Dataset entries:
import Summits.RiemannHypothesis.RiemannHypothesis.Theorems.WeilFormatCDataO103MFrontData
import Summits.RiemannHypothesis.RiemannHypothesis.Theorems.S2FormatCE0
import Literature.NumberTheory.LFunctions.YoshidaWindowGramTailMSSines
import Literature.NumberTheory.LFunctions.YoshidaWindowGramMiddleJBox
import Literature.NumberTheory.LFunctions.YoshidaWindowGramTailJFactoredScaled
import Literature.NumberTheory.LFunctions.YoshidaWindowGramTailMSFactored
import Literature.NumberTheory.LFunctions.YoshidaWindowGramTailJDiagTight
import Summits.RiemannHypothesis.RiemannHypothesis.Theorems.FormatCPsdBands
import Summits.RiemannHypothesis.RiemannHypothesis.Theorems.WeilFormatCDiagShift
import Summits.RiemannHypothesis.RiemannHypothesis.Theorems.FormatCPsdSymmBands
import HarnessLib

/-!
# Format C kernel rung `O103M` (a = 103/100, column-band layout): odd sector: Schur rows 174…176 (lower triangle) of `M − U₁ − U₂` enclosed by `DS` within `rho`·2^-310 (kernel certificates)

Window `a = 103/100`; prime powers in the window: 2, 3, 2^2, 5, 7; prime constant A = 2148/1000 (`WeilFormatC.primeCoeff_form_ge_cells_v2`); evaluator parameters S = 2^320, Kpi 160, Kser 190, kred 8, Kexp 55, J 150; full table modes < 257; light column table modes < 2051; units 2^-310 (Schur entries), 2^-154 (column digits, width 157), 2^-148 (tail-factor digits, width 151), 2^-64 (reciprocal weights), 2^-40 (tail base); order-J tail J = 4, θ = 1/2048, η = 1/10 | 4/1.
Design row: sr-gb-rung-b B g21 hp odd λ-run (parity cell 14 L-side): a = 103/100, A = 2148/1000 (cells_v2), μ = 2^-95, odd 256/512/2048, kit precision S 2^320 / c 310 / Kpi 160 / Kser 190 / Kexp 55 / J 150 (A g23 hp levers), MS tail; see HOME(B)/CELL14-LSIDE-B-g21.md. Generated by sr-gb-rung-a prover A g22 with rh-explicit-weil-2 gen7's generator extended for the odd λ-run (--sector odd --mu-log2; HOME(A)/code-g22/gen7/gramgen7.py sha16 b21c14hp103m0001) from `#eval` of the tree's `Encl` functions; every datum is re-verified by the kernel in the theorem files (`decide +kernel`). Helper data of the rh-explicit Weil-positivity programme (format C, K-CELL-2), RH-free. [cite: Yoshida1992HermitianForms, §5 (5.15)-(5.16) p. 301; §7 pp. 305–312]
-/

set_option linter.dupNamespace false
set_option exponentiation.threshold 1024
set_option maxRecDepth 200000

namespace Summit.RiemannHypothesis.RiemannHypothesis.Theorems.WeilFormatCData.O103MCBOdd
open Literature.NumberTheory.LFunctions Literature.NumberTheory.LFunctions.Yoshida1992 Encl Literature.Analysis.ValidatedNumerics.NumericsMP
open Summit.RiemannHypothesis.RiemannHypothesis.Theorems.WeilFormatCData.O103M

/-- kernel: Schur rows `[174, 177)` (columns `j ≤ i`). -/
theorem tS174 : checkSchurBandG (2 ^ 320) 310 O103MCBOdd.rho O103M.C O103M.tab true 256 (subBoxCB (2 ^ 320) 157 256 154 64 O103MCBOdd.ρc O103MCBOdd.XP O103MCBOdd.Pd O103MCBOdd.v O103MCBOdd.V 151 8 148 148 O103MCBOdd.ρφ O103MCBOdd.ρψ O103MCBOdd.ΦP O103MCBOdd.ΨP O103MCBOdd.Pφ O103MCBOdd.Pψ (fun i ↦ (dMidOBox (2 ^ 320) O103M.C O103M.F (tget O103M.tab (i + 1)) 1 1024 256 4 O103M.momO i).add (dgJoBoxT (2 ^ 320) O103M.C O103M.F (tget O103M.tab (i + 1)) 40 1721973236018 256 2048 4 1 2048 i))) O103MCBOdd.DS true 174 3 = true := by
  decide +kernel

end Summit.RiemannHypothesis.RiemannHypothesis.Theorems.WeilFormatCData.O103MCBOdd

Task: Set down an exact copy of the entries above.

Solution for this task:
import Summits.RiemannHypothesis.RiemannHypothesis.Theorems.WeilFormatCDataO103MFrontData
import Summits.RiemannHypothesis.RiemannHypothesis.Theorems.S2FormatCE0
import Literature.NumberTheory.LFunctions.YoshidaWindowGramTailMSSines
import Literature.NumberTheory.LFunctions.YoshidaWindowGramMiddleJBox
import Literature.NumberTheory.LFunctions.YoshidaWindowGramTailJFactoredScaled
import Literature.NumberTheory.LFunctions.YoshidaWindowGramTailMSFactored
import Literature.NumberTheory.LFunctions.YoshidaWindowGramTailJDiagTight
import Summits.RiemannHypothesis.RiemannHypothesis.Theorems.FormatCPsdBands
import Summits.RiemannHypothesis.RiemannHypothesis.Theorems.WeilFormatCDiagShift
import Summits.RiemannHypothesis.RiemannHypothesis.Theorems.FormatCPsdSymmBands
import HarnessLib

/-!
# Format C kernel rung `O103M` (a = 103/100, column-band layout): odd sector: Schur rows 174…176 (lower triangle) of `M − U₁ − U₂` enclosed by `DS` within `rho`·2^-310 (kernel certificates)

Window `a = 103/100`; prime powers in the window: 2, 3, 2^2, 5, 7; prime constant A = 2148/1000 (`WeilFormatC.primeCoeff_form_ge_cells_v2`); evaluator parameters S = 2^320, Kpi 160, Kser 190, kred 8, Kexp 55, J 150; full table modes < 257; light column table modes < 2051; units 2^-310 (Schur entries), 2^-154 (column digits, width 157), 2^-148 (tail-factor digits, width 151), 2^-64 (reciprocal weights), 2^-40 (tail base); order-J tail J = 4, θ = 1/2048, η = 1/10 | 4/1.
Design row: sr-gb-rung-b B g21 hp odd λ-run (parity cell 14 L-side): a = 103/100, A = 2148/1000 (cells_v2), μ = 2^-95, odd 256/512/2048, kit precision S 2^320 / c 310 / Kpi 160 / Kser 190 / Kexp 55 / J 150 (A g23 hp levers), MS tail; see HOME(B)/CELL14-LSIDE-B-g21.md. Generated by sr-gb-rung-a prover A g22 with rh-explicit-weil-2 gen7's generator extended for the odd λ-run (--sector odd --mu-log2; HOME(A)/code-g22/gen7/gramgen7.py sha16 b21c14hp103m0001) from `#eval` of the tree's `Encl` functions; every datum is re-verified by the kernel in the theorem files (`decide +kernel`). Helper data of the rh-explicit Weil-positivity programme (format C, K-CELL-2), RH-free. [cite: Yoshida1992HermitianForms, §5 (5.15)-(5.16) p. 301; §7 pp. 305–312]
-/

set_option linter.dupNamespace false
set_option exponentiation.threshold 1024
set_option maxRecDepth 200000

namespace Summit.RiemannHypothesis.RiemannHypothesis.Theorems.WeilFormatCData.O103MCBOdd
open Literature.NumberTheory.LFunctions Literature.NumberTheory.LFunctions.Yoshida1992 Encl Literature.Analysis.ValidatedNumerics.NumericsMP
open Summit.RiemannHypothesis.RiemannHypothesis.Theorems.WeilFormatCData.O103M

/-- kernel: Schur rows `[174, 177)` (columns `j ≤ i`). -/
theorem tS174 : checkSchurBandG (2 ^ 320) 310 O103MCBOdd.rho O103M.C O103M.tab true 256 (subBoxCB (2 ^ 320) 157 256 154 64 O103MCBOdd.ρc O103MCBOdd.XP O103MCBOdd.Pd O103MCBOdd.v O103MCBOdd.V 151 8 148 148 O103MCBOdd.ρφ O103MCBOdd.ρψ O103MCBOdd.ΦP O103MCBOdd.ΨP O103MCBOdd.Pφ O103MCBOdd.Pψ (fun i ↦ (dMidOBox (2 ^ 320) O103M.C O103M.F (tget O103M.tab (i + 1)) 1 1024 256 4 O103M.momO i).add (dgJoBoxT (2 ^ 320) O103M.C O103M.F (tget O103M.tab (i + 1)) 40 1721973236018 256 2048 4 1 2048 i))) O103MCBOdd.DS true 174 3 = true := by
  decide +kernel

end Summit.RiemannHypothesis.RiemannHypothesis.Theorems.WeilFormatCData.O103MCBOdd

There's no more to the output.